# In an increasing geometric progression, the difference between the fifth and first terms is 15 and the difference

**In an increasing geometric progression, the difference between the fifth and first terms is 15 and the difference between the fourth and second terms is 6. The sum of all members of the progression is 127. Determine the number of members in this progression.**

By condition

(1) b5 – b1 = 15;

(2) b4 – b2 = 6.

We use the following formulas:

bn = b1 * q ^ (n-1), n = 1, 2 …

Sn = b1 * (q ^ n – 1) / (q – 1).

Taking into account the formulas, we rewrite equations (1) and (2):

b1 * q ^ 4 – b1 = b1 * (q ^ 4 – 1) = b1 * (q ^ 2 – 1) * (q ^ 2 + 1) = 15;

b1 * q ^ 3 – b1 * q = b1 * q * (q ^ 2 – 1) = 6;

Divide the first by the second and find q.

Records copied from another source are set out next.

/-! ## §3 The tube piece: one dominated-convergence step across the levels -/

/-- **THE FIRST-ORDER CO-MOVING JET OF THE TUBE PIECE — JOINT `C⁰` KERNEL DATA** (HEADLINE): `f` continuous with `|f| ≤ W` on `[−hi,hi]`, `0 ≤ hi < r`;
`K e ∈ C²` for `e ∈ [−hi,hi]` with `|K e u| ≤ M₀`, `|∂ᵤK e u| ≤ M₁`; `K` and `∂ᵤK` jointly continuous; `|ρ| < r`.  Then
`HasDerivAt (θ ↦ ∫_{−hi}^{hi} f(e)·(∫_{(−π,π)} J(e,φ+θ)•K e(ē) dφ) de) ((∫_{−hi}^{hi} f(e)·(∫_{−π}^{π} J(e,v+θ₀)·G·(K e)′(ē) dv) de : ℝ) : ℂ) θ₀`.
[cite: BenfattoGiulianiMastropietro2006, §2.4 (2.40)] -/
theorem hasDerivAt_tubePiece_joint {f : ℝ → ℝ} {hi W : ℝ} (hhi0 : 0 ≤ hi) (hhir : hi < r) (hfc : ContinuousOn f (Icc (-hi) hi))
    (hfW : ∀ e ∈ Icc (-hi) hi, |f e| ≤ W)
    {Kr : ℝ → ℝ → ℝ} (hKd : ∀ e ∈ Icc (-hi) hi, ContDiff ℝ 2 (Kr e)) (hKc0 : Continuous fun p : ℝ × ℝ => Kr p.1 p.2)
    (hKc : Continuous fun p : ℝ × ℝ => deriv (Kr p.1) p.2) {M₀ M₁ : ℝ} (hK0 : ∀ e ∈ Icc (-hi) hi, ∀ u, |Kr e u| ≤ M₀)
    (hK1 : ∀ e ∈ Icc (-hi) hi, ∀ u, |deriv (Kr e) u| ≤ M₁) {ρ : ℝ} (hρ : |ρ| < r) (ϑ θ₀ : ℝ) :
    HasDerivAt (fun θ : ℝ => ∫ e in (-hi)..hi, ((f e : ℝ) : ℂ) * ∫ φ in Ioo (-π) π,
        (levelChartJac μ K (e, φ + θ) : ℝ) • ((Kr e (frameLevel μ K (levelPoint μ K 0 θ + levelPoint μ K ρ (ϑ + θ) - levelPoint μ K e (φ + θ))) : ℝ) : ℂ))
      (((∫ e in (-hi)..hi, f e * ∫ v in (-π)..π, levelChartJac μ K (e, v + θ₀) *
          (fderiv ℝ (frameLevel μ K) (pairSumPath μ K ρ ϑ θ₀ 0 - levelPoint μ K e (v + θ₀)))
            (iteratedDeriv 1 (levelPoint μ K 0) θ₀ + iteratedDeriv 1 (levelPoint μ K ρ) (ϑ + θ₀)) *
        deriv (Kr e) (frameLevel μ K (pairSumPath μ K ρ ϑ θ₀ 0 - levelPoint μ K e (v + θ₀))) : ℝ) : ℂ)) θ₀ := by
  set B₀ := bandBounds (show (-4 : ℝ) < -1.1 by norm_num) (show (-1.1 : ℝ) ≤ -0.1 by norm_num) (show (-0.1 : ℝ) < 0 by norm_num) with hB₀
  have hADt : 2 * A < B₀.Dtmin := by have := klCurveD_pos; linarith only [this, hd]
  have hhh : -hi ≤ hi := by linarith only [hhi0]
  have hIcc_r : ∀ e ∈ Icc (-hi) hi, |e| < r := fun e he => abs_lt.2 ⟨by linarith [he.1], lt_of_le_of_lt he.2 hhir⟩
  have h0r : |(0 : ℝ)| < r := by rw [abs_zero]; exact hr
  -- the two families
  set F : ℝ → ℝ → ℂ := fun θ e => ((f e : ℝ) : ℂ) * ∫ φ in Ioo (-π) π,
      (levelChartJac μ K (e, φ + θ) : ℝ) • ((Kr e (frameLevel μ K (levelPoint μ K 0 θ + levelPoint μ K ρ (ϑ + θ) - levelPoint μ K e (φ + θ))) : ℝ) : ℂ)
    with hFdef
  set L : ℝ → ℝ → ℝ := fun θ e => ∫ v in (-π)..π, levelChartJac μ K (e, v + θ) *
      (fderiv ℝ (frameLevel μ K) (pairSumPath μ K ρ ϑ θ 0 - levelPoint μ K e (v + θ)))
        (iteratedDeriv 1 (levelPoint μ K 0) θ + iteratedDeriv 1 (levelPoint μ K ρ) (ϑ + θ)) *
      deriv (Kr e) (frameLevel μ K (pairSumPath μ K ρ ϑ θ 0 - levelPoint μ K e (v + θ))) with hLdef
  set F' : ℝ → ℝ → ℂ := fun θ e => ((f e : ℝ) : ℂ) * ((L θ e : ℝ) : ℂ) with hF'def
  -- per-level differentiability
  have h_diff : ∀ᵐ e ∂volume, e ∈ Ι (-hi) hi → ∀ θ ∈ (univ : Set ℝ), HasDerivAt (fun θ => F θ e) (F' θ e) θ := by
    refine Eventually.of_forall fun e he θ _ => ?_
    have he' : e ∈ Icc (-hi) hi := by rw [uIoc_of_le hhh] at he; exact ⟨he.1.le, he.2⟩
    have hline := hasDerivAt_loopIntegral_pp_real hA hA20 hd hr hlo hhi hA₃ hA₄ hK₁ (hKd e he') (hK0 e he') (hK1 e he') hρ (hIcc_r e he') ϑ θ
    exact hline.const_mul _
  -- continuity in the level ⇒ measurability
  have hFcont : ∀ θ, ContinuousOn (fun e => F θ e) (Icc (-hi) hi) := fun θ =>
    (Complex.continuous_ofReal.comp_continuousOn hfc).mul (continuousOn_loopIntegral_pp_level hA hd hlo hhi ϑ θ hhi0 hhir hKc0)
  have hF'cont : ContinuousOn (fun e => F' θ₀ e) (Icc (-hi) hi) :=
    (Complex.continuous_ofReal.comp_continuousOn hfc).mul
      (Complex.continuous_ofReal.comp_continuousOn (continuousOn_firstOrderLine_level hA hd hlo hhi ϑ θ₀ hhi0 hhir hKc))
  have hmeas : ∀ θ, AEStronglyMeasurable (fun e => F θ e) (volume.restrict (Ι (-hi) hi)) := fun θ => by
    rw [uIoc_of_le hhh]
    exact ((hFcont θ).mono Ioc_subset_Icc_self).aestronglyMeasurable measurableSet_Ioc
  have hF_meas : ∀ᶠ θ in 𝓝 θ₀, AEStronglyMeasurable (fun e => F θ e) (volume.restrict (Ι (-hi) hi)) := Eventually.of_forall hmeas
  have hF_int : IntervalIntegrable (fun e => F θ₀ e) volume (-hi) hi :=
    ((hFcont θ₀).mono (by rw [uIcc_of_le hhh])).intervalIntegrable
  have hF'_meas : AEStronglyMeasurable (fun e => F' θ₀ e) (volume.restrict (Ι (-hi) hi)) := by
    rw [uIoc_of_le hhh]
    exact (hF'cont.mono Ioc_subset_Icc_self).aestronglyMeasurable measurableSet_Ioc
  -- the constant dominator
  have hJ0 : ∀ e ∈ Icc (-hi) hi, ∀ s, |levelChartJac μ K (e, s)| ≤ klJacG B₀.Dtmin A A₃ 0 := fun e he s => by
    have he1 := (abs_lt.1 (hIcc_r e he)).1
    have he2 := (abs_lt.1 (hIcc_r e he)).2
    exact abs_levelChartJac_le' B₀ hA hADt (μ := μ) (ρ := e) (by linarith) (by linarith) A₃ s
  have hS₁ : ∀ θ, ‖iteratedDeriv 1 (levelPoint μ K 0) θ + iteratedDeriv 1 (levelPoint μ K ρ) (ϑ + θ)‖ ≤ msD A₃ A₄ 1 + msD A₃ A₄ 1 := fun θ =>
    (norm_add_le _ _).trans (add_le_add (norm_iteratedDeriv_levelPoint_le hA hA20 hd hlo hhi hA₃ hA₄ h0r le_rfl (by norm_num) θ)
      (norm_iteratedDeriv_levelPoint_le hA hA20 hd hlo hhi hA₃ hA₄ hρ le_rfl (by norm_num) (ϑ + θ)))
  have hJ00 : 0 ≤ klJacG B₀.Dtmin A A₃ 0 := (abs_nonneg _).trans (hJ0 0 ⟨by linarith, hhi0⟩ 0)
  have hK10 : 0 ≤ K₁ := (norm_nonneg _).trans (hK₁ 0)
  have hS0 : 0 ≤ msD A₃ A₄ 1 + msD A₃ A₄ 1 := (norm_nonneg _).trans (hS₁ 0)
  have hM10 : 0 ≤ M₁ := (abs_nonneg _).trans (hK1 0 ⟨by linarith, hhi0⟩ 0)
  have hW0 : 0 ≤ W := (abs_nonneg _).trans (hfW 0 ⟨by linarith, hhi0⟩)
  have hLb : ∀ θ, ∀ e ∈ Icc (-hi) hi, |L θ e| ≤ 2 * π * (klJacG B₀.Dtmin A A₃ 0 * (K₁ * (msD A₃ A₄ 1 + msD A₃ A₄ 1)) * M₁) := fun θ e he => by
    have hb : ∀ v ∈ Ι (-π) π, ‖levelChartJac μ K (e, v + θ) *
        (fderiv ℝ (frameLevel μ K) (pairSumPath μ K ρ ϑ θ 0 - levelPoint μ K e (v + θ)))
          (iteratedDeriv 1 (levelPoint μ K 0) θ + iteratedDeriv 1 (levelPoint μ K ρ) (ϑ + θ)) *
        deriv (Kr e) (frameLevel μ K (pairSumPath μ K ρ ϑ θ 0 - levelPoint μ K e (v + θ)))‖ ≤
        klJacG B₀.Dtmin A A₃ 0 * (K₁ * (msD A₃ A₄ 1 + msD A₃ A₄ 1)) * M₁ := fun v _ => by
      rw [Real.norm_eq_abs, abs_mul, abs_mul]
      have hG : |(fderiv ℝ (frameLevel μ K) (pairSumPath μ K ρ ϑ θ 0 - levelPoint μ K e (v + θ)))
          (iteratedDeriv 1 (levelPoint μ K 0) θ + iteratedDeriv 1 (levelPoint μ K ρ) (ϑ + θ))| ≤ K₁ * (msD A₃ A₄ 1 + msD A₃ A₄ 1) := by
        rw [← Real.norm_eq_abs]
        exact (ContinuousLinearMap.le_opNorm _ _).trans (mul_le_mul (hK₁ _) (hS₁ θ) (norm_nonneg _) hK10)
      exact mul_le_mul (mul_le_mul (hJ0 e he _) hG (abs_nonneg _) hJ00) (hK1 e he _) (abs_nonneg _) (mul_nonneg hJ00 (mul_nonneg hK10 hS0))
    have h := intervalIntegral.norm_integral_le_of_norm_le_const hb
    rw [Real.norm_eq_abs, show π - -π = 2 * π by ring, abs_of_pos (by positivity : (0 : ℝ) < 2 * π)] at h
    simp only [hLdef]
    linarith [h]
  have h_bound : ∀ᵐ e ∂volume, e ∈ Ι (-hi) hi → ∀ θ ∈ (univ : Set ℝ),
      ‖F' θ e‖ ≤ W * (2 * π * (klJacG B₀.Dtmin A A₃ 0 * (K₁ * (msD A₃ A₄ 1 + msD A₃ A₄ 1)) * M₁)) := by
    refine Eventually.of_forall fun e he θ _ => ?_
    have he' : e ∈ Icc (-hi) hi := by rw [uIoc_of_le hhh] at he; exact ⟨he.1.le, he.2⟩
    simp only [hF'def, norm_mul, Complex.norm_real, Real.norm_eq_abs]
    exact mul_le_mul (hfW e he') (hLb θ e he') (abs_nonneg _) hW0
  have bound_integrable : IntervalIntegrable (fun _ : ℝ => W * (2 * π * (klJacG B₀.Dtmin A A₃ 0 * (K₁ * (msD A₃ A₄ 1 + msD A₃ A₄ 1)) * M₁)))
      volume (-hi) hi := intervalIntegrable_const
  have hmain := (intervalIntegral.hasDerivAt_integral_of_dominated_loc_of_deriv_le (univ_mem) hF_meas hF_int hF'_meas h_bound
    bound_integrable h_diff).2
  -- identify the derivative value
  have hval : (∫ e in (-hi)..hi, F' θ₀ e) = (((∫ e in (-hi)..hi, f e * L θ₀ e : ℝ)) : ℂ) := by
    simp only [hF'def, ← Complex.ofReal_mul]
    exact intervalIntegral.integral_ofReal
  rw [hval] at hmain
  exact hmain
/-- **Automatic congruence-continuity, pigeonhole half** ([SemiAnbd] Prop 5.2 (i) proof, «the various finiteness
assumptions»): let `ρ′ : Π_A → Out_top(G)` be any homomorphism, `Π_A` strongly complete (every finite-index subgroup
open), `C ≤ G` ANY subgroup, `S′ ≤ Π_A` of finite index, and `f : Π_A → ι` with `ι` FINITE such that for `a, b ∈ S′`
with `f a = f b` the class `ρ′ (b⁻¹ a)` has a representative congruent to the identity modulo `C`.  Then every `a`
in some neighbourhood of `1` has a representative `φ` of `ρ′ a` with `φ(y)·y⁻¹ ∈ C` for all `y`.
[cite: MochizukiSemiAnbd2006, Prop 5.2 (i), p. 63] -/
theorem exists_nhds_forall_rep_congr_of_finite_invariant (ρ' : PA →* TopOut G)
    (hsc : ∀ H : Subgroup PA, H.FiniteIndex → IsOpen (H : Set PA))
    (C : Subgroup G) (S' : Subgroup PA) [S'.FiniteIndex] {ι : Type*} [Finite ι] (f : PA → ι)
    (hf : ∀ a ∈ S', ∀ b ∈ S', f a = f b →
      ∃ φ : contMulAut G, TopOut.mk G φ = ρ' (b⁻¹ * a) ∧ ∀ y : G, (φ : MulAut G) y * y⁻¹ ∈ C) :
    ∃ U ∈ 𝓝 (1 : PA), ∀ a ∈ U, ∃ φ : contMulAut G, TopOut.mk G φ = ρ' a ∧
      ∀ y : G, (φ : MulAut G) y * y⁻¹ ∈ C := by
  classical
  -- the congruence subgroup `S_C` (abc-iut-w4-d029's construction; no hypothesis on `C` is needed)
  let S : Subgroup PA :=
    { carrier := {a | ∃ φ : contMulAut G, TopOut.mk G φ = ρ' a ∧ ∀ y : G, (φ : MulAut G) y * y⁻¹ ∈ C}
      one_mem' := ⟨1, by rw [map_one, map_one], fun y => by
        rw [show ((1 : contMulAut G) : MulAut G) y = y from rfl, mul_inv_cancel]; exact C.one_mem⟩
      mul_mem' := by
        rintro a b ⟨φ, hφ, hφC⟩ ⟨ψ, hψ, hψC⟩
        refine ⟨φ * ψ, by rw [map_mul, map_mul, hφ, hψ], fun y => ?_⟩
        have : ((φ * ψ : contMulAut G) : MulAut G) y * y⁻¹ =
            ((φ : MulAut G) ((ψ : MulAut G) y) * ((ψ : MulAut G) y)⁻¹) * ((ψ : MulAut G) y * y⁻¹) := by
          rw [Subgroup.coe_mul, MulAut.mul_apply]; group
        rw [this]
        exact C.mul_mem (hφC _) (hψC y)
      inv_mem' := by
        rintro a ⟨φ, hφ, hφC⟩
        refine ⟨φ⁻¹, by rw [map_inv, map_inv, hφ], fun y => ?_⟩
        set w : G := ((φ⁻¹ : contMulAut G) : MulAut G) y with hw
        have hy : (φ : MulAut G) w = y := by
          rw [hw, InvMemClass.coe_inv, ← MulAut.mul_apply, mul_inv_cancel]; rfl
        have : w * y⁻¹ = ((φ : MulAut G) w * w⁻¹)⁻¹ := by rw [hy]; group
        rw [this]
        exact C.inv_mem (hφC w) }
  -- two elements of `S′` with the same invariant lie in one left coset of `S`
  have key : ∀ a b : S', f a = f b → (QuotientGroup.mk b : S' ⧸ S.subgroupOf S') = QuotientGroup.mk a := by
    intro a b hab
    apply QuotientGroup.eq.mpr
    rw [Subgroup.mem_subgroupOf]
    change ((b : PA)⁻¹ * a) ∈ S
    exact hf a a.2 b b.2 hab
  -- hence `S′ ⧸ (S ⊓ S′)` injects into the finite `ι`
  haveI : Finite (S' ⧸ S.subgroupOf S') :=
    Finite.of_injective (fun q : S' ⧸ S.subgroupOf S' => f (q.out : S')) fun q q' h => by
      have := key _ _ h
      rw [QuotientGroup.out_eq', QuotientGroup.out_eq'] at this
      exact this.symm
  haveI hfi : (S.subgroupOf S').FiniteIndex := Subgroup.finiteIndex_of_finite_quotient
  -- so `S ⊓ S′` has finite index in `Π_A`, and is open by strong completeness
  have hidx : (S ⊓ S').index ≠ 0 := by
    rw [← Subgroup.relIndex_mul_index (inf_le_right : S ⊓ S' ≤ S'), Subgroup.inf_relIndex_right]
    exact mul_ne_zero hfi.index_ne_zero Subgroup.FiniteIndex.index_ne_zero
  haveI : (S ⊓ S').FiniteIndex := ⟨hidx⟩
  exact ⟨(S ⊓ S' : Subgroup PA), (hsc _ inferInstance).mem_nhds (S ⊓ S').one_mem, fun a ha => ha.1⟩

b1 * (q ^ 2 – 1) * (q ^ 2 + 1) / b1 * q * (q ^ 2 – 1) = 15/6.

(q ^ 2 + 1) / q = 15/6.

6 * q ^ 2 + 6 = 15 * q.

2 * q ^ 2 – 5 * q + 2 = 0.

Let’s find the discriminant.

q1,2 = (5 ± (5 ^ 2 – 4 * 2 * 2) ^ (1/2) / 4 = (5 ± 3) / 4.

q1 = 2.

q2 = ½ does not fit, since in our case the progression is increasing and q> 1.

Substitute the values in the formulas b1 and Sn = 127.

b1 = 15 / (q ^ 4 – 1) = 15 / (2 ^ 4 – 1) = 1.

127 = 1 * (2 ^ n – 1) / (2 -1) = 2 ^ n – 1.

128 = 2 ^ n.

N = 7.

There are 7 members in this progression.